Your goal: Once you have located the line containing "theorem k_container (i" in the material below, return it exactly along with each line after it through the line containing "((kFull p).toLatticeSituation.D (kSetting p).n).Adm".

Data to use:
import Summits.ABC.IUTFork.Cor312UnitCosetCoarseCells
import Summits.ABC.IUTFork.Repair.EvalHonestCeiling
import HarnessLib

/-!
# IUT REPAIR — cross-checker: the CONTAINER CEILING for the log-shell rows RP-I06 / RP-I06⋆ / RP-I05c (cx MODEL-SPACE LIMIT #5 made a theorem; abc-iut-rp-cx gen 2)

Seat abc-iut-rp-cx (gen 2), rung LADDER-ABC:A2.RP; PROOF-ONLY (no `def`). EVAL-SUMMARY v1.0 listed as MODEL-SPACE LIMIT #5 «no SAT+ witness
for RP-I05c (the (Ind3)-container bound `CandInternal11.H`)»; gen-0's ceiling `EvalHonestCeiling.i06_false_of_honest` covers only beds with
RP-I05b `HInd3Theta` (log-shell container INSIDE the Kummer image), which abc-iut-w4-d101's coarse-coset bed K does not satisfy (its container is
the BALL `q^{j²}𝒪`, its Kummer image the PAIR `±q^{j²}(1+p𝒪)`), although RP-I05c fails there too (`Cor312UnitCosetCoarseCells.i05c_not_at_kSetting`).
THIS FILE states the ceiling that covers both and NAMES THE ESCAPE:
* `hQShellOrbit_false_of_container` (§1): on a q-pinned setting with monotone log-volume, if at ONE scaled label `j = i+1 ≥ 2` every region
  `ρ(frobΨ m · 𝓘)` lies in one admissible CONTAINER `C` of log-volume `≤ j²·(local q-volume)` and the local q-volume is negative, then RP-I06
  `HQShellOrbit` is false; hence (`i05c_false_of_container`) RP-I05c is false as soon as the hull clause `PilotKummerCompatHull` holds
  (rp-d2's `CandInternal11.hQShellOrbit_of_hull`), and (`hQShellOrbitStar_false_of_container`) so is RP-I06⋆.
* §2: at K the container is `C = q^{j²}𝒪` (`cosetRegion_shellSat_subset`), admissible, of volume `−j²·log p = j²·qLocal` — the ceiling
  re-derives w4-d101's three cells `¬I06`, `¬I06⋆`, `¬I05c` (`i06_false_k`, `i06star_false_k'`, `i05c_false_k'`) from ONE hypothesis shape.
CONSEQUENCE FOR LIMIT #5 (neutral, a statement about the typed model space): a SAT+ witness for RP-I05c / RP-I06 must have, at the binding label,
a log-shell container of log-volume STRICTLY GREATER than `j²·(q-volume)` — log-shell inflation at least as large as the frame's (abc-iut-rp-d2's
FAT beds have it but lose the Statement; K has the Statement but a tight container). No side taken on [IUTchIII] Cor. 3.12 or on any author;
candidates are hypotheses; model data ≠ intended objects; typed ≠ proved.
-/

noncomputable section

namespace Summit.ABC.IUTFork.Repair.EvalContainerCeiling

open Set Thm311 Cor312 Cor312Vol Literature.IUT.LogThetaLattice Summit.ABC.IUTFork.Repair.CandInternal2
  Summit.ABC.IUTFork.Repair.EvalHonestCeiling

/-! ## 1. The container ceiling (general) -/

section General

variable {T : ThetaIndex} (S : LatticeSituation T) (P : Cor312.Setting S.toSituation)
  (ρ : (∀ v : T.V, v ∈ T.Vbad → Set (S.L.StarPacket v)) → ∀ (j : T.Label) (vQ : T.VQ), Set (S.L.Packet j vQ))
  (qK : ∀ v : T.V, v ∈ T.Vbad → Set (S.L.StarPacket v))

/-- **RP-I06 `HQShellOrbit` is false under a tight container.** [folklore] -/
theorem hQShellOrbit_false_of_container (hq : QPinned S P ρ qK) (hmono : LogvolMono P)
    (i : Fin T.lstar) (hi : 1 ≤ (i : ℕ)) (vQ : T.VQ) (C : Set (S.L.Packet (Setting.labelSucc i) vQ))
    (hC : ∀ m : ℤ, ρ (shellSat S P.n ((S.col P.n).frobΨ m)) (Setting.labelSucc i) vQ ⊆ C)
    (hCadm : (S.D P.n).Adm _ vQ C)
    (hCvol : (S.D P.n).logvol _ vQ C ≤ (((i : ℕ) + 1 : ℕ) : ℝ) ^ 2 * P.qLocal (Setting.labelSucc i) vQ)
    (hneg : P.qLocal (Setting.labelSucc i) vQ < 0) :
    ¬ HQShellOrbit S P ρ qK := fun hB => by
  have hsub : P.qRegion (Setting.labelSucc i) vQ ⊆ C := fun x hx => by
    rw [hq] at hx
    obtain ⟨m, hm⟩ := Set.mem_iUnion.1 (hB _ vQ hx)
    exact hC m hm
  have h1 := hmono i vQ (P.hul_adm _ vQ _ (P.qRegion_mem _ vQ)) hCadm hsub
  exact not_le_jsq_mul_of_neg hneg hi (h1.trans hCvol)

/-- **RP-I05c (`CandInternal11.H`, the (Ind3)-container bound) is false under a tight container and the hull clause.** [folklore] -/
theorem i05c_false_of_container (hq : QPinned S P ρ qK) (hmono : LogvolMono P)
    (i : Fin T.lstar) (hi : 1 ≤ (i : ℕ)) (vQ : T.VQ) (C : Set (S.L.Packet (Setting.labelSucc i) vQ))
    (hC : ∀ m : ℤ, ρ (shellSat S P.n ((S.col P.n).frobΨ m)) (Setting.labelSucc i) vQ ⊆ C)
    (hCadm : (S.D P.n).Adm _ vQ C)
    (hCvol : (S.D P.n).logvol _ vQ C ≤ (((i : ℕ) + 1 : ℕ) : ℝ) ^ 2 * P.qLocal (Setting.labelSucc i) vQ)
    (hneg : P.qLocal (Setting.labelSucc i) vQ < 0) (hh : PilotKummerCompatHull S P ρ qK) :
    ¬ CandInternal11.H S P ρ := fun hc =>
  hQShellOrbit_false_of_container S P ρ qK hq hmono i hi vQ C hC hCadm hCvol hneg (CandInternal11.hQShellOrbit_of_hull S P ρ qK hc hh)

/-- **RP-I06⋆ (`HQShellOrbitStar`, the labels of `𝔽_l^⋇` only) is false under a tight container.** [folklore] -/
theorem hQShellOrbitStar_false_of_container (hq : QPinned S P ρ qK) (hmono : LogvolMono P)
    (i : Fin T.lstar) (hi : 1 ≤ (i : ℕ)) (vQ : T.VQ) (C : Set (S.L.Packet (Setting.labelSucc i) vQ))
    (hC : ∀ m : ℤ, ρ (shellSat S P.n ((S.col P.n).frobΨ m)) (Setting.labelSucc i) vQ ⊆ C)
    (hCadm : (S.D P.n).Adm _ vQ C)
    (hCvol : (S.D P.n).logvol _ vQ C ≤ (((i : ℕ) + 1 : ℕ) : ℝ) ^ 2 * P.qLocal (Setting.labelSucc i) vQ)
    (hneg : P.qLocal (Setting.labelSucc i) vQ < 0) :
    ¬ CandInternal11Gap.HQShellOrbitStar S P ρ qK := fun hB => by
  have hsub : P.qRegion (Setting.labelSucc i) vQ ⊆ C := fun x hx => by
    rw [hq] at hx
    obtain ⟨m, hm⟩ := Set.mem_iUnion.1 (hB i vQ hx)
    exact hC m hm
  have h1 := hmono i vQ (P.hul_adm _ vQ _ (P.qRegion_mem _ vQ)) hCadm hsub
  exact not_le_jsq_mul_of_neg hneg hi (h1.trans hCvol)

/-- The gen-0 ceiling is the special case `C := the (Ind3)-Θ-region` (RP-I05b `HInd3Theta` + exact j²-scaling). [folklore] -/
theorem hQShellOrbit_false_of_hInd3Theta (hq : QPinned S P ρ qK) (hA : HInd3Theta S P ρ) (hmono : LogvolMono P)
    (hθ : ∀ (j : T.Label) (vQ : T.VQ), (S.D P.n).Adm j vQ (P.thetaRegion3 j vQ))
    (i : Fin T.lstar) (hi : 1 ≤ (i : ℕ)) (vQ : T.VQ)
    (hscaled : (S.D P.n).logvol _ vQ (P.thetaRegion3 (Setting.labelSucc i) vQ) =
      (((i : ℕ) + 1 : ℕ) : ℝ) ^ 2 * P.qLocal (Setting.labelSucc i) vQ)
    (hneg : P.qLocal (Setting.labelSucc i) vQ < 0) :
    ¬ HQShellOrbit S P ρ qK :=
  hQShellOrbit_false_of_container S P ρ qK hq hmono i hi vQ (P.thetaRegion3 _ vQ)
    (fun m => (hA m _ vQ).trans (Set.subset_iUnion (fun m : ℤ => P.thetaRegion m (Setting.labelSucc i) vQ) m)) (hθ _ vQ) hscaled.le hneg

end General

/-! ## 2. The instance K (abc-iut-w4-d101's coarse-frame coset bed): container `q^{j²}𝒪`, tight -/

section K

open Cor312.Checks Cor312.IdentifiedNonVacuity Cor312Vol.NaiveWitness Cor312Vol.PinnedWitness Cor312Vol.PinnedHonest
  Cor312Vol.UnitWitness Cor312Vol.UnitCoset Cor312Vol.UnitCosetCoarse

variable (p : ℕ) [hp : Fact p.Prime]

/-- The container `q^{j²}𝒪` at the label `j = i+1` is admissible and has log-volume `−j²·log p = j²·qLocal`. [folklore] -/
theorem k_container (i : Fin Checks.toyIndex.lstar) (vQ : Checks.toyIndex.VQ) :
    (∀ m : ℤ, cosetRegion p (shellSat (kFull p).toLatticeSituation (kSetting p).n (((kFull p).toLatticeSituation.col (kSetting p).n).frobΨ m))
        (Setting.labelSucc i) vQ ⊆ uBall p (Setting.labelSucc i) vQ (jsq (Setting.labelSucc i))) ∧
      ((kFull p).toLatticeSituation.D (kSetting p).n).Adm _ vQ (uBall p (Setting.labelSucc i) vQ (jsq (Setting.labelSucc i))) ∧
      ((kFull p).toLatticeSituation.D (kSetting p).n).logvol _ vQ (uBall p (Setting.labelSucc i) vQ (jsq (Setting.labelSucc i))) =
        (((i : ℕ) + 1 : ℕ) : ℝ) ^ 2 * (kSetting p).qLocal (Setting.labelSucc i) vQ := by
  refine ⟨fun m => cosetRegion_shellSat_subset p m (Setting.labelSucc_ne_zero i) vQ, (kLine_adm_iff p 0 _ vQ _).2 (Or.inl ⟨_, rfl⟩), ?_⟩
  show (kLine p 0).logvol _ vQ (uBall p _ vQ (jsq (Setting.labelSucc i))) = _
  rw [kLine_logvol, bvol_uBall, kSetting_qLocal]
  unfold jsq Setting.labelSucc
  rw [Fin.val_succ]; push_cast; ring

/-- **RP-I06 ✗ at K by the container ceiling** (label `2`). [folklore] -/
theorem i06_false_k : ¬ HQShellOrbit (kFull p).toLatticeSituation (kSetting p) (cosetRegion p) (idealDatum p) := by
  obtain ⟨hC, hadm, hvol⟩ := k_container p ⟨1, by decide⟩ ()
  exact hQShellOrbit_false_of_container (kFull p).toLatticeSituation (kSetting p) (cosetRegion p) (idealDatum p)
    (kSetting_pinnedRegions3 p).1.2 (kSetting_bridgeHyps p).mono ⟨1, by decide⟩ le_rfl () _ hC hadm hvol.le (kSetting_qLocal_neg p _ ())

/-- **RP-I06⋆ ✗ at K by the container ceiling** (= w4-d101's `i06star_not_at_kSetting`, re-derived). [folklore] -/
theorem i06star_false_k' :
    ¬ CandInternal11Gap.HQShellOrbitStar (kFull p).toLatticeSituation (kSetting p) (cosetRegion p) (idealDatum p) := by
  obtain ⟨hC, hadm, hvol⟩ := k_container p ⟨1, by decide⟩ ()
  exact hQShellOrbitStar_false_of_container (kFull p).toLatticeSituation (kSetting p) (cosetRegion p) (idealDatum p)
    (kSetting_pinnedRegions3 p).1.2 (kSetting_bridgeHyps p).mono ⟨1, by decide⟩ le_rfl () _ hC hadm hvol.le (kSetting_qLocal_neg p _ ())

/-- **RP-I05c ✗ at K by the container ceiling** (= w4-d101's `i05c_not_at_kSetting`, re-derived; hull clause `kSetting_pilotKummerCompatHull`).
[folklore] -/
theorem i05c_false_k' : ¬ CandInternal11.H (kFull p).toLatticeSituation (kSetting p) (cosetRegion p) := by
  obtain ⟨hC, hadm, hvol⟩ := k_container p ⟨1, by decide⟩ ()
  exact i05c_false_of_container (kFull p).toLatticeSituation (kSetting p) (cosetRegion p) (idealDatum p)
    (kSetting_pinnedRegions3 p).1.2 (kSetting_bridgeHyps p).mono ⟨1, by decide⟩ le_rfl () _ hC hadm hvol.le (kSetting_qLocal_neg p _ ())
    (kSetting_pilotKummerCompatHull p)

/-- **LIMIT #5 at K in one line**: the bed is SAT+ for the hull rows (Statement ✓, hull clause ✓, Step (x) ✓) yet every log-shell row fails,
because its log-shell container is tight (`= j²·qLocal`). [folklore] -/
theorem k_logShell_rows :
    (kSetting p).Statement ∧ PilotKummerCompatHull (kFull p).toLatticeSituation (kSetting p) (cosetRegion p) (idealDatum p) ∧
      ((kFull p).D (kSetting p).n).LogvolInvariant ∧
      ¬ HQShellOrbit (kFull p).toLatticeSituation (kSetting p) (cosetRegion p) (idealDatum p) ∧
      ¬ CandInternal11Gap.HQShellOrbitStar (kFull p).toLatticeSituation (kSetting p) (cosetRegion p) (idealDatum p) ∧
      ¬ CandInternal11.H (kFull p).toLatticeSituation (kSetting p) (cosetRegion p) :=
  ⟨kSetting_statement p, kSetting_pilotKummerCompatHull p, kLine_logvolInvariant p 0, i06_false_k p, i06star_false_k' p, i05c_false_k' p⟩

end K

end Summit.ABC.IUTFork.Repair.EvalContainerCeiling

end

Result for this task:
theorem k_container (i : Fin Checks.toyIndex.lstar) (vQ : Checks.toyIndex.VQ) :
    (∀ m : ℤ, cosetRegion p (shellSat (kFull p).toLatticeSituation (kSetting p).n (((kFull p).toLatticeSituation.col (kSetting p).n).frobΨ m))
        (Setting.labelSucc i) vQ ⊆ uBall p (Setting.labelSucc i) vQ (jsq (Setting.labelSucc i))) ∧
      ((kFull p).toLatticeSituation.D (kSetting p).n).Adm _ vQ (uBall p (Setting.labelSucc i) vQ (jsq (Setting.labelSucc i))) ∧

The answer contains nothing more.